Правда Чехова — в иронии, прямой и скрытой, в насмешке над человеческими пороками. Но ирония эта — горькая, и насмешка эта не со зла, а, скорее, от безысходности, от боли. Чехов — страдающее и сострадающее, переживающее, горящее за Россию и русских людей сердце. И это главное.
Юлия Кукарских, студентка (Красноярск)
По-настоящему Чехов начинается «степью». Той самой, где растёт высокая, крепкая трава, гуляет сухой ветер, неведомо откуда (впрочем, и не знамо куда) тянется пыльная дорога. В жарком воздухе звучит колокольчик, фыркает лошадь, стучат колёса брички и маленький путник восхищённо созерцает картину. Однако, и бескрайняя земля, и дорога, и распластанный блин солнца в вышине, да и сам Егорушка — всё — суть чеховской метафоры. Ибо в совокупности есть воплощение русской жизни, коя, к слову сказать, не шибко-то изменилась с тех пор. Силу своего течения, как прочее на нашей земле, она берёт в детстве (конечно, общем для всех людей на свете), тогда, когда душа ещё не понимает, где сердце, а сердце не в состоянии познать душу. Это потом, много позже (по сути, выверенная хронология важна только литературоведам, читателю же нет особой разницы в том, с какого тома и какой книги читать и перечитывать хорошую прозу, к тому же со временем годы жизни писателя, будто сами по себе, совпадут с датами под его сочинениями), начнутся мучительные беседы постояльцев «Палаты № 6». Прозвучит тоскливый возглас Ирины: «Уехать в Москву. Продать дом, покончить всё здесь и — в Москву…» (но от себя-то, как известно, в Москве не укроешься), заспорят Раневская и Лопахин, а всеми позабытый Фирс замечется в заколоченном доме. Всё будет тихо и чудовищно, спокойно (и даже лениво), одни бесконечные чаепития на дачах, бренчанье на расстроенном рояле и ни к чему не ведущие разговоры о том, зачем мы и что там народ. Правда, не без редких вспышек, когда захочется бежать, топиться и, может быть даже, стреляться… Но это потом… А пока только степь, огромная и суровая, как сама Россия. Колокольчик, бричка и будто в полусне звучащий вопрос: «Какова-то будет эта жизнь?»
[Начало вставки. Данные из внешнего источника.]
import Literature.NumberTheory.EllipticCurves.BSDRootNumberSmallConductorProofs
import Literature.NumberTheory.EllipticCurves.TamagawaFiniteIndexProofs
import Literature.NumberTheory.EllipticCurves.MazurTorsionGaloisStructureProofs
import HarnessLib

/-!
# BSD in analytic rank `≤ 1`: from the PRINT SHAPE of a `p`-part theorem to Miller's `BSD(E,p)` — the bridge used by every residual-class theorem

HONEST FRAMING (cell `b2b-bsdres`, `run/shared/lean/b2b/bsd-rank1-residual/`): the goal of the cell
is to DELETE the COMBINATION-SHAPED residual classes of the BSD formula for ALL analytic-rank `≤ 1`
elliptic curves over `ℚ` — "full BSD formula for every rank `≤ 1` curve in class `C`" assembled
STRICTLY from published theorems — so that the remainder becomes exactly the CONSTRUCTION-SHAPED
classes, which are TYPED (missing-input `Prop`s), NOT attempted. This is not "finishing BSD".

THEOREMS ONLY (no definition, no named fact). The published `p`-part theorems the cell cites
(Skinner–Urban 2014 Thm. 2, Skinner 2016 Thm. C, Jetchev–Skinner–Wan 2017 Thm. 1.2.1, Castella 2018
Thm. A, W. Zhang 2014 Thm. 1.6, Burungale–Castella–Skinner 2025 Cor. 1.3.1, Castella–Grossi–Skinner
2025 Thm. 4, …) all conclude, for a curve with `E[p]` irreducible and `ord_{s=1} L(E,s) = r ≤ 1`, in
the PRINT SHAPE
  `ord_p( L^{(r)}(E,1) / (r! · Ω_E · Reg(E/ℚ)) ) = ord_p( #Ш(E/ℚ) · ∏_ℓ c_ℓ )`
(no torsion term), transcribed in the tree — as in bsd.S30 `padicValRat_bsd_rank_zero` — as
"`W.leadingLCoeff / (W.realPeriodRat · W.regulator)` is a rational `q` with
`padicValRat p q = ord_p W.shaOrder + ord_p W.tamagawaProduct`" for a globally minimal `W`. The
cell's currency is Miller's `BSD(E,p)` = `BSDp W p` (`rank = r_an`, `Ш(p)` finite, `#Ш_an ∈ ℚ`,
`ord_p #Ш_an = ord_p #Ш(p)`; Miller, LMS J. Comput. Math. 14 (2011), Def. 1.1; file
`BSDRootNumberSmallConductorProofs`). This file proves, once and for all classes:

* `padicValNat_torsionOrder_eq_zero_of_irreducible`: `E[p]` irreducible ⇒ `ord_p #E(ℚ)_tors = 0`
  (Cauchy in the finite group `E(ℚ)_tors` + Mazur 1977 p. 157, tree theorem
  `not_exists_addOrderOf_eq_of_hasIrreducibleModPGaloisRep`; the auxiliary
  `addOrderOf_point_eq_of_subsingleton` moves between the two `DecidableEq ℚ` instances under
  which the tree states its general-field and its `ℚ`-lemmas on `E(ℚ)`).
* `bsdp_of_padicVal_printShape` — THE BRIDGE: `ord_{s=1} L(E,s) ≤ 1`, `E[p]` irreducible, print
  shape ⇒ `BSDp W p`, granted Gross–Zagier–Kolyvagin (`rank_eq_analyticRank_of_analyticRank_le_one`,
  bsd.S17, a named tree fact supplying `rank = r_an` and `Ш` finite; taken BY NAME as the referee
  protocol R5/S2 prescribes). Bookkeeping only: `#Ш_an = q · #E(ℚ)_tors² / ∏ c_ℓ`,
  `ord_p #E(ℚ)_tors = 0`, `∏ c_ℓ ≥ 1` (`tamagawaProduct_pos_holds`), `ord_p #Ш(p) = ord_p #Ш` for
  finite `Ш` (`padicValNat_card_addPrimaryComponent`).
* `bsdp_of_padicVal_printShape_rankZero`: the same from the rank-`0` print shape
  `ord_p(L(E,1)/Ω_E) = ord_p(#Ш · ∏ c_ℓ)` (`L^{(0)}(E,1)/0! = L(E,1)`,
  `leadingLCoeff_eq_of_analyticRank_eq_zero`; `Reg = 1` in rank `0`, `regulator_eq_one_of_rank_zero`).

References: R. L. Miller, LMS J. Comput. Math. 14 (2011), §1 and Def. 1.1 [Miller2011LMS];
B. Mazur, *Modular curves and the Eisenstein ideal*, IHÉS 47 (1977), p. 157 [Mazur1977];
J. H. Silverman, *AEC*, VIII.7, Cor. VII.6.2 [SilvermanAEC2009].
-/

noncomputable section

open WeierstrassCurve

namespace Literature.NumberTheory.EllipticCurves.Rank1Residual

variable (W : WeierstrassCurve ℚ) [W.IsElliptic] (p : ℕ) [Fact p.Prime]

/-! ### Irreducible `E[p]` kills the torsion term -/

omit [W.IsElliptic] in
/-- The order of a rational point does not depend on the decidable-equality instance on `ℚ` used
by Mathlib's group law on affine points (`DecidableEq ℚ` is a subsingleton): the tree's lemmas over
a general number field carry the classical instance, its `ℚ`-lemmas the computable one.
[folklore] -/
theorem addOrderOf_point_eq_of_subsingleton (d₁ d₂ : DecidableEq ℚ) (P : W.toAffine.Point) :
    @addOrderOf _ (@SubNegMonoid.toAddMonoid _ (@AddGroup.toSubNegMonoid _
      (@AddCommGroup.toAddGroup _ (@WeierstrassCurve.Affine.Point.instAddCommGroup ℚ _ W.toAffine d₁)))) P =
    @addOrderOf _ (@SubNegMonoid.toAddMonoid _ (@AddGroup.toSubNegMonoid _
      (@AddCommGroup.toAddGroup _ (@WeierstrassCurve.Affine.Point.instAddCommGroup ℚ _ W.toAffine d₂)))) P := by
  obtain rfl : d₁ = d₂ := Subsingleton.elim _ _
  rfl

/-- If `E[p]` is an irreducible `Γ_ℚ`-module then `E(ℚ)` has no point of order `p`, hence
`p ∤ #E(ℚ)_tors`, i.e. `ord_p #E(ℚ)_tors = 0`: otherwise Cauchy's theorem in the finite group
`E(ℚ)_tors` (Silverman AEC VIII.7; tree `finite_torsion_point`) gives a rational point of order
`p`, which spans a `Γ_ℚ`-stable line in `E[p]` (Mazur 1977, p. 157; tree theorem
`not_exists_addOrderOf_eq_of_hasIrreducibleModPGaloisRep`). This is why the printed `p`-part
theorems under (irr) carry no torsion term. [cite: Mazur1977, Ch. III §5, p. 157] -/
theorem padicValNat_torsionOrder_eq_zero_of_irreducible (hirr : W.HasIrreducibleModPGaloisRep p) :
    padicValNat p W.torsionOrder = 0 := by
  refine padicValNat.eq_zero_of_not_dvd fun hdvd => ?_
  haveI := W.finite_torsion_point
  unfold WeierstrassCurve.torsionOrder at hdvd
  obtain ⟨t, ht⟩ := exists_prime_addOrderOf_dvd_card' p hdvd
  -- the order of `t` in `E(ℚ)` (classical group-law instance, as in the tree's general lemmas)
  have ht' := (@AddSubgroup.addOrderOf_coe _ (@AddCommGroup.toAddGroup _
    (@WeierstrassCurve.Affine.Point.instAddCommGroup ℚ _ W.toAffine
      fun a b => Classical.propDecidable (a = b))) _ t).trans ht
  exact not_exists_addOrderOf_eq_of_hasIrreducibleModPGaloisRep W hirr
    ⟨(t : W.toAffine.Point), (addOrderOf_point_eq_of_subsingleton W _ _ _).trans ht'⟩

/-! ### The bridge: print shape of the `p`-part ⇒ Miller's `BSD(E,p)` -/

/-- **Bridge.** For an elliptic curve `E/ℚ` with model `W` (intended globally minimal, so that
`W.realPeriodRat = Ω_E`), a prime `p` with `E[p]` irreducible and `ord_{s=1} L(E,s) ≤ 1`: the
`p`-part in PRINT SHAPE — `L^{(r)}(E,1)/(r! · Ω_E · Reg)` is a rational `q` with
`ord_p q = ord_p #Ш + ord_p ∏ c_ℓ` (Castella 2018 Thm. A, BCS 2025 Cor. 1.3.1, …: "`ord_p(L^{(r)}(E,1)
/(Reg(E/ℚ)·Ω_E)) = ord_p(#Ш(E/ℚ) ∏ c_ℓ)`") — implies Miller's `BSD(E,p)` (`BSDp W p`), granted
the theorem of Gross–Zagier–Kolyvagin (`rank_eq_analyticRank_of_analyticRank_le_one`, bsd.S17:
`rank = r_an` and `Ш` finite). Bookkeeping: `#Ш_an = q · #E(ℚ)_tors² / ∏ c_ℓ` is rational and
`ord_p #Ш_an = ord_p q + 2 ord_p #E(ℚ)_tors − ord_p ∏ c_ℓ = ord_p #Ш = ord_p #Ш(p)`
(`padicValNat_torsionOrder_eq_zero_of_irreducible`, `tamagawaProduct_pos_holds`,
`padicValNat_card_addPrimaryComponent`). Miller 2011, §1: "If `r_an(E/ℚ) ≤ 1` then all but the
last part of `BSD(E/ℚ,p)` is known". [cite: Miller2011LMS, §1 and Def. 1.1 (arXiv:1010.2431 p. 3)] -/
theorem bsdp_of_padicVal_printShape (hGZK : rank_eq_analyticRank_of_analyticRank_le_one)
    (hr : W.analyticRank ≤ 1) (hirr : W.HasIrreducibleModPGaloisRep p)
    (h : ∃ q : ℚ, W.leadingLCoeff / ((W.realPeriodRat * W.regulator : ℝ) : ℂ) = (q : ℂ) ∧
      padicValRat p q = (padicValNat p W.shaOrder : ℤ) + padicValNat p W.tamagawaProduct) :
    BSDp W p := by
  obtain ⟨hrank, hfin⟩ := hGZK W hr
  haveI : Finite W.sha := hfin
  obtain ⟨q, hq, hv⟩ := h
  have htors : padicValNat p W.torsionOrder = 0 :=
    padicValNat_torsionOrder_eq_zero_of_irreducible W p hirr
  have hc : 0 < W.tamagawaProduct := W.tamagawaProduct_pos_holds
  have ht : 0 < W.torsionOrder := W.torsionOrder_pos_holds
  have hΩ : (W.realPeriodRat : ℂ) ≠ 0 := by exact_mod_cast W.realPeriodRat_pos_holds.ne'
  have hR : (W.regulator : ℂ) ≠ 0 := by exact_mod_cast (W.regulator_pos').ne'
  have hcC : (W.tamagawaProduct : ℂ) ≠ 0 := by exact_mod_cast hc.ne'
  refine ⟨hrank, Finite.of_injective _ Subtype.val_injective,
    q * (W.torsionOrder : ℚ) ^ 2 / (W.tamagawaProduct : ℚ), ?_, ?_⟩
  · -- `#Ш_an = q · #tors² / ∏ c`
    rw [shaAn_def]
    have hL : W.leadingLCoeff = (q : ℂ) * ((W.realPeriodRat * W.regulator : ℝ) : ℂ) := by
      rw [← hq, div_mul_cancel₀]
      push_cast
      exact mul_ne_zero hΩ hR
    rw [hL]
    push_cast
    field_simp
  · -- valuations
    have hsha : padicValNat p (Nat.card (AddCommGroup.primaryComponent W.sha p)) =
        padicValNat p W.shaOrder := by
      rw [WeierstrassCurve.shaOrder, padicValNat_card_addPrimaryComponent]
    rw [hsha]
    by_cases hq0 : q = 0
    · -- degenerate bookkeeping: then `ord_p #Ш = 0` is forced by `hv`
      subst hq0
      simp only [zero_mul, zero_div, padicValRat.zero] at hv ⊢
      omega
    · have htq : (W.torsionOrder : ℚ) ≠ 0 := by exact_mod_cast ht.ne'
      have hcq : (W.tamagawaProduct : ℚ) ≠ 0 := by exact_mod_cast hc.ne'
      rw [padicValRat.div (mul_ne_zero hq0 (pow_ne_zero 2 htq)) hcq,
        padicValRat.mul hq0 (pow_ne_zero 2 htq), padicValRat.pow, hv,
        padicValRat.of_nat, padicValRat.of_nat, htors]
      push_cast
      ring

/-- **Bridge, rank `0`.** If `ord_{s=1} L(E,s) = 0`, `E[p]` is irreducible, and the rank-`0` print
shape holds — `L(E,1)/Ω_E` is a rational `q` with `ord_p q = ord_p #Ш + ord_p ∏ c_ℓ` (Skinner 2016
Thm. C: "`|L(E,1)/Ω_E|_p⁻¹ = |#Ш(E) ∏ c_ℓ(E)|_p⁻¹`"; Skinner–Urban 2014 Thm. 2 (a)) — then `BSDp W p`,
granted Gross–Zagier–Kolyvagin (`rank = r_an = 0`, `Ш` finite): `L^{(0)}(E,1)/0! = L(E,1)`
(`leadingLCoeff_eq_of_analyticRank_eq_zero`) and `Reg = 1` in rank `0`
(`regulator_eq_one_of_rank_zero`) turn it into the rank-`≤ 1` print shape.
[cite: Miller2011LMS, §1 and Def. 1.1 (arXiv:1010.2431 p. 3)] -/
theorem bsdp_of_padicVal_printShape_rankZero (hGZK : rank_eq_analyticRank_of_analyticRank_le_one)
    (hr : W.analyticRank = 0) (hirr : W.HasIrreducibleModPGaloisRep p)
    (h : ∃ q : ℚ, W.entireLFunction 1 / (W.realPeriodRat : ℂ) = (q : ℂ) ∧
      padicValRat p q = (padicValNat p W.shaOrder : ℤ) + padicValNat p W.tamagawaProduct) :
    BSDp W p := by
  have hr1 : W.analyticRank ≤ 1 := by omega
  have hrank : W.mordellWeilRank = 0 := by rw [(hGZK W hr1).1, hr]
  refine bsdp_of_padicVal_printShape W p hGZK hr1 hirr ?_
  obtain ⟨q, hq, hv⟩ := h
  refine ⟨q, ?_, hv⟩
  rw [W.leadingLCoeff_eq_of_analyticRank_eq_zero hr, W.regulator_eq_one_of_rank_zero hrank,
    mul_one]
  exact hq

end Literature.NumberTheory.EllipticCurves.Rank1Residual

end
Алёна Бондарева, писатель, публицист (Москва)
Читая что-либо, я нередко обращаю внимание на особенности сознания автора — это помогает мне адекватно воспринять идею, «заряд» текста (рассказа). Для меня Чехов, прежде всего писатель-врач. Не в том смысле, что «писатель врачует душу», но в буквальном смысле — врач по профессии. Что это значит? Врачующий тело воспринимает его как данность. И как к данности относится к миру вообще, то есть не пытается его переделать. Всё, что Чехов как писатель-врач, на мой взгляд, себе позволяет, так это назвать «симптомы» / выделить характерные черты / обрисовать картину «болезни» / поставить проблему. Чехов призывает к разговору, но этот разговор неизбежно будет идти за рамками его произведения, а не внутри: врач слишком чётко понимает, что для исцеления нужно участие самого больного.
Поэтому чтение Чехова не есть «приятное чтение». Поясню: в ХХ веке активно прорабатывалась идея «другого» как принципиально другого. Здесь я имею в виду Сартра, Лема (именно «Солярис») — эта идея имеет свои положительные цели (уважение, терпимость), но она же способна отвлекать сознание и уводить его от «здесь и сейчас» и даже пугать, когда речь идёт о чём-то действительно непонятном и, например, агрессивном. В свою очередь позиция врача, а её можно определить словами «все мы из одного теста сделаны», и выделение «симптомов» возвращает читателя на землю и заставляет для себя решать то, что порой хотелось бы вытеснить.
Ирина Четвергова, поэт (Омск)
Чехов — это современно, колоссальная работа над собой, русская интеллигентность, литературная зоркость, ирония, сострадание и пусть слабее слабого — но надежда.
Анатолий Елинский, писатель (Красноярск)
…уже взрослым, сложившимся литератором Чехов писал к Щеглову:
«Я получил в детстве религиозное образование и такое же воспитание — с церковным пением, с чтением апостола и кафизм в церкви, с исправным посещением утрени, с обязанностью помогать в алтаре и звонить на колокольне. И что же? Когда я теперь вспоминаю о своём детстве, оно представляется мне довольно мрачным. Религии у меня теперь нет. Знаете, когда, бывало, я и два моих брата среди церкви пели трио „Да исправится“ или же „Архангельский глас“, на нас все смотрели с умилением и завидовали моим родителям; мы же это время чувствовали себя маленькими каторжниками».